Halo: Mortal Dictata

Mortal Dictata

Karen Traviss


Quick View: Just when Traviss started to redeem herself with Thursday War, she utterly and completely disappoints us with this sad excuse of a novel. My 8 yr old Nephew can write a more compelling Halo Story than this.



Full Review: Oh, where to start. Where to start with this one. I don’t know what’s worse, the utter disrespect for almost every character in the novel or how pitiful the novel is in comparison to the previous two. If you have read my previous reviews of Karen Traviss’ Kilo-5 trilogy, then you know I’m no huge fan. Traviss is known for playing with the lives of characters, and is infamous amongst Star Wars fans for killing off of Mara Jade Skywalker in her novel Sacrifice. Mortal Dictata is the final nail in the coffin for the Kilo-5 trilogy, and

drives home the point that no matter how skilled or established an author is, not everybody is fit to write a Halo novel.

Where do we begin in this “story”? Well, Traviss proves that nobody is beyond cliches when she takes a character with an established backstory thanks to Nylund’s SPARTAN II trilogy and disregards everything about them. Naomi, the only active SPARTAN II member of Kilo-5, suddenly has all of the exposed emotions a regular person might have. Traviss gives her a sense of humor, attraction, as well as renegade feelings for her relatives. Whether her father is the member of the insurrection or not, a SPARTAN II would feel no remorse no difficulty in carrying out a mission to defeat that person. The spartans were raised together from an early age to fight or die. They were programmed to be the perfect warriors. Because of this, they are incredibly introverted, and only really socialise with their fellow spartans. Now, I can understand if she begins to socialise with her fellow soldiers of Kilo-5. I can even accept if she begins to have feelings for one of them.

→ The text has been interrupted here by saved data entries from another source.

/-! ## The sandwich -/

/-- **The layered-root event has a measurable sandwich** (registered stub `stub_layeredSandwich`
of the line `priced-floors-palm-exactification`): for `δ, η > 0` there is a Giry-measurable
`G ⊆ Measure E3` such that, on rooted `δ`-hard-core configurations, `LayeredAt 2 2 (η/2)` at the
root implies `μ ∈ G`, and `μ ∈ G` implies `LayeredAt 2 (19/10) η` at the root (`G` = countable
union of proxy events over a countable dense set of admissible data). [folklore] -/
theorem stub_layeredSandwich : ∀ δ η : ℝ, 0 < δ → 0 < η → ∃ G : Set (Measure E3), MeasurableSet G ∧ (∀ μ : Measure E3, IsRootedHardCore δ μ → μ ∈ G → LayeredAt 2 (19 / 10) η (atoms μ) 0) ∧ (∀ μ : Measure E3, IsRootedHardCore δ μ → LayeredAt 2 2 (η / 2) (atoms μ) 0 → μ ∈ G) := by
  intro δ η _hδ hη
  -- admissible data and a countable dense subset
  set Adm : Set ((E3 →L[ℝ] E3) × E3 × ℝ × (ℤ → ℤ) × (ℤ → ℝ)) :=
    {d | (∀ v, ‖d.1 v‖ = ‖v‖) ∧ IsAdmissibleLayering d.2.2.1 d.2.2.2.1 d.2.2.2.2}
  obtain ⟨D, hDA, hDc, hAD⟩ :=
    (TopologicalSpace.IsSeparable.of_separableSpace Adm).exists_countable_dense_subset
  -- the pattern point map
  set pt : (E3 →L[ℝ] E3) × E3 × ℝ × (ℤ → ℤ) × (ℤ → ℝ) → ℤ × ℤ × ℤ → E3 := fun d k =>
    d.1 (((k.2.1 : ℝ) • triangularVec₁ d.2.2.1) + ((k.2.2 : ℝ) • triangularVec₂ d.2.2.1) +
      ((haggLabel d.2.2.2.1 k.1 : ℝ) • barlowOffset d.2.2.1) + (d.2.2.2.2 k.1 • layerNormal 1))
  refine ⟨⋃ d ∈ D, {μ : Measure E3 |
      (∀ k, dist (pt d k) d.2.1 ≤ 19 / 10 → μ (Metric.closedBall (pt d k - d.2.1) η) ≠ 0) ∧
        μ (Metric.closedBall 0 2 \ ⋃ k, Metric.closedBall (pt d k - d.2.1) η) = 0},
    MeasurableSet.biUnion hDc fun d _ => measurableSet_prox (pt d) d.2.1 η, ?_, ?_⟩
  · -- upper inclusion: read off the proxy
    rintro μ ⟨S, -, -, rfl⟩ hG
    rw [atoms_count_restrict]
    simp only [mem_iUnion, exists_prop] at hG
    obtain ⟨d, hdD, hdP⟩ := hG
    rw [mem_setOf_eq, count_restrict_mem_prox_iff] at hdP
    obtain ⟨hT, hadm⟩ := hDA hdD
    let A : E3 →ₗᵢ[ℝ] E3 := { toLinearMap := (d.1 : E3 →ₗ[ℝ] E3), norm_map' := hT }
    refine ⟨A, d.2.1, d.2.2.1, d.2.2.2.1, d.2.2.2.2, hadm, fun x hx hx2 => ?_, ?_⟩
    · rw [dist_zero_right] at hx2
      obtain ⟨k, hk⟩ := hdP.2 x hx hx2
      exact ⟨pt d k, ⟨k.1, k.2.1, k.2.2, rfl⟩, hk⟩
    · rintro p ⟨m, i, j, rfl⟩ hp
      rw [zero_add] at hp
      exact hdP.1 (m, i, j) hp
  · -- lower inclusion: density
    rintro μ ⟨S, -, -, rfl⟩ hL
    rw [atoms_count_restrict] at hL
    obtain ⟨A, t, a, s, z, hadm, hS, hP⟩ := hL
    set d₀ : (E3 →L[ℝ] E3) × E3 × ℝ × (ℤ → ℤ) × (ℤ → ℝ) := (A.toContinuousLinearMap, t, a, s, z)
    have hd₀A : d₀ ∈ Adm := ⟨fun v => A.norm_map v, hadm⟩
    have hpt₀ : ∀ k : ℤ × ℤ × ℤ, pt d₀ k = A (((k.2.1 : ℝ) • triangularVec₁ a) +
        ((k.2.2 : ℝ) • triangularVec₂ a) + ((haggLabel s k.1 : ℝ) • barlowOffset a) +
        (z k.1 • layerNormal 1)) := fun k => rfl
    -- constants
    set γ : ℝ := min (η / 4) (1 / 20) with hγ
    have hγ0 : 0 < γ := lt_min (by positivity) (by norm_num)
    obtain ⟨hγη, hγ1⟩ : γ ≤ η / 4 ∧ γ ≤ 1 / 20 := ⟨min_le_left _ _, min_le_right _ _⟩
    set C : ℝ := ‖t‖ + |z 0| + η / 2 + 2 with hC
    have hz0C : |z 0| ≤ C := by rw [hC]; linarith [norm_nonneg t]
    set N : ℕ := ⌈5 * C⌉₊ with hN
    set Box : Finset (ℤ × ℤ × ℤ) :=
      (Finset.Icc (-(N : ℤ)) N) ×ˢ ((Finset.Icc (-(N : ℤ)) N) ×ˢ (Finset.Icc (-(N : ℤ)) N))
      with hBox
    have hmemBox : ∀ k : ℤ × ℤ × ℤ, |k.1| ≤ N ∧ |k.2.1| ≤ N ∧ |k.2.2| ≤ N → k ∈ Box := by
      rintro ⟨m, i, j⟩ ⟨hm, hi, hj⟩
      simp only [hBox, Finset.mem_product, Finset.mem_Icc]
      exact ⟨abs_le.1 hm, abs_le.1 hi, abs_le.1 hj⟩
    -- the neighbourhood of `d₀` and an element of `D` in it
    have hV : ∀ᶠ d in 𝓝 d₀, dist d.2.1 t < γ ∧ ∀ k ∈ Box, dist (pt d k) (pt d₀ k) < γ := by
      refine Eventually.and ?_ ((eventually_all_finset Box).2 fun k _ => ?_)
      · have hc : Continuous fun d : (E3 →L[ℝ] E3) × E3 × ℝ × (ℤ → ℤ) × (ℤ → ℝ) => d.2.1 := by
          fun_prop
        exact (hc.tendsto d₀).eventually (Metric.ball_mem_nhds _ hγ0)
      · exact ((continuous_point k.1 k.2.1 k.2.2).tendsto d₀).eventually
          (Metric.ball_mem_nhds _ hγ0)
    obtain ⟨d, hdD, hdt, hdk⟩ :=
      ((mem_closure_iff_frequently.1 (hAD hd₀A)).and_eventually hV).exists
    obtain ⟨hT, hadm'⟩ := hDA hdD
    refine mem_iUnion₂.2 ⟨d, hdD, ?_⟩
    rw [mem_setOf_eq, count_restrict_mem_prox_iff]
    have hnorm_pt : ∀ k : ℤ × ℤ × ℤ, ‖pt d k‖ = ‖((k.2.1 : ℝ) • triangularVec₁ d.2.2.1) +
        ((k.2.2 : ℝ) • triangularVec₂ d.2.2.1) +
        ((haggLabel d.2.2.2.1 k.1 : ℝ) • barlowOffset d.2.2.1) +
        (d.2.2.2.2 k.1 • layerNormal 1)‖ := fun k => hT _
    have hdt2 : ‖d.2.1‖ ≤ ‖t‖ + γ := (norm_le_norm_add_dist _ _).trans (by linarith [hdt.le])
    -- the height of layer `0` of `d`
    have hz0' : |d.2.2.2.2 0| ≤ C := by
      have h1 := hdk _ (hmemBox ((0 : ℤ), (0 : ℤ), (0 : ℤ)) ⟨by simp, by simp, by simp⟩)
      have e1 : ‖pt d (0, 0, 0)‖ = |d.2.2.2.2 0| := by
        rw [hnorm_pt]; simp [norm_smul, ext_norm_layerNormal_one]
      have e0 : ‖pt d₀ (0, 0, 0)‖ = |z 0| := by
        rw [hpt₀, A.norm_map]; simp [norm_smul, ext_norm_layerNormal_one]
      have h2 := norm_le_norm_add_dist (pt d (0, 0, 0)) (pt d₀ (0, 0, 0))
      rw [e1, e0] at h2
      rw [hC]; linarith [h1.le, norm_nonneg t]
    constructor
    · -- pattern side
      intro k hk
      have hnk : ‖((k.2.1 : ℝ) • triangularVec₁ d.2.2.1) +
          ((k.2.2 : ℝ) • triangularVec₂ d.2.2.1) +
          ((haggLabel d.2.2.2.1 k.1 : ℝ) • barlowOffset d.2.2.1) +
          (d.2.2.2.2 k.1 • layerNormal 1)‖ ≤ C := by
        rw [← hnorm_pt]
        have h1 := norm_le_norm_add_dist (pt d k) d.2.1
        rw [hC]; linarith [abs_nonneg (z 0)]
      obtain ⟨hm, hi, hj⟩ := index_bound hadm' hz0' hnk
      have hdk' := hdk k (hmemBox k ⟨hm, hi, hj⟩)
      have h2 : dist (pt d₀ k) (0 + t) ≤ 2 := by
        rw [zero_add]
        calc dist (pt d₀ k) t ≤ dist (pt d₀ k) (pt d k) + dist (pt d k) d.2.1 + dist d.2.1 t :=
              dist_triangle4 _ _ _ _
          _ ≤ γ + 19 / 10 + γ := add_le_add_three (by rw [dist_comm]; exact hdk'.le) hk hdt.le
          _ ≤ 2 := by linarith
      obtain ⟨x, hx, hxd⟩ := hP (pt d₀ k) ⟨k.1, k.2.1, k.2.2, hpt₀ k⟩ h2
      refine ⟨x, hx, ?_⟩
      calc dist (x + d.2.1) (pt d k)
          ≤ dist (x + d.2.1) (x + t) + dist (x + t) (pt d₀ k) + dist (pt d₀ k) (pt d k) :=
            dist_triangle4 _ _ _ _
        _ ≤ γ + η / 2 + γ :=
            add_le_add_three (by rw [dist_add_left]; exact hdt.le) hxd
              (by rw [dist_comm]; exact hdk'.le)
        _ ≤ η := by linarith
    · -- configuration side
      intro x hx hx2
      obtain ⟨p, ⟨m, i, j, rfl⟩, hpd⟩ := hS x hx (by rwa [dist_zero_right])
      have hnk : ‖((i : ℝ) • triangularVec₁ a) + ((j : ℝ) • triangularVec₂ a) +
          ((haggLabel s m : ℝ) • barlowOffset a) + (z m • layerNormal 1)‖ ≤ C := by
        rw [← A.norm_map]
        have h1 := norm_le_norm_add_dist (A (((i : ℝ) • triangularVec₁ a) +
          ((j : ℝ) • triangularVec₂ a) + ((haggLabel s m : ℝ) • barlowOffset a) +
          (z m • layerNormal 1))) (x + t)
        rw [dist_comm] at h1
        have h2 : ‖x + t‖ ≤ ‖x‖ + ‖t‖ := norm_add_le _ _
        rw [hC]; linarith [abs_nonneg (z 0)]
      obtain ⟨hm, hi, hj⟩ := index_bound hadm hz0C hnk
      have hdk' := hdk (m, i, j) (hmemBox _ ⟨hm, hi, hj⟩)
      refine ⟨(m, i, j), ?_⟩
      calc dist (x + d.2.1) (pt d (m, i, j))
          ≤ dist (x + d.2.1) (x + t) + dist (x + t) (pt d₀ (m, i, j)) +
              dist (pt d₀ (m, i, j)) (pt d (m, i, j)) := dist_triangle4 _ _ _ _
        _ ≤ γ + η / 2 + γ :=
            add_le_add_three (by rw [dist_add_left]; exact hdt.le) hpd
              (by rw [dist_comm]; exact hdk'.le)
        _ ≤ η := by linarith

But, I will not accept that she will let her feelings about a father she barely knew intervene with her mission to end the insurgency.

The world building is non existent, as Traviss uses the same barren, run down planets from her previous novels, and only expands on the already established worlds. All I can say about it is it seems to be a mix between Mad Max and Firefly in terms of scenery, except for when we follow the terribly dull Kig Yar segments of the book. I actually had to skip entire sections of the novel because I couldn’t stand the plotline of the Jackal pirates. I felt no attachment to them, their purpose, or their plight. This book felt more like a SyFy one off tv show than a Halo novel, and it shows throughout the book.

At the end of the day, the parts of the story that are redeemable fail to shine through the dirt and debris that is this books attempt at entertainment. Too many contradicting signals and a failure to mesh with the other Kilo-5 books, let alone other Halo novels, signal the death of this series. I sincerely hope 343 learned their lesson with risking their franchise with Traviss, and judging by Hunters in the Dark and New Blood, they certainly made better decisions in who to write for Halo. Overall, it’s still Halo, and has done more with the insurrection than other novels.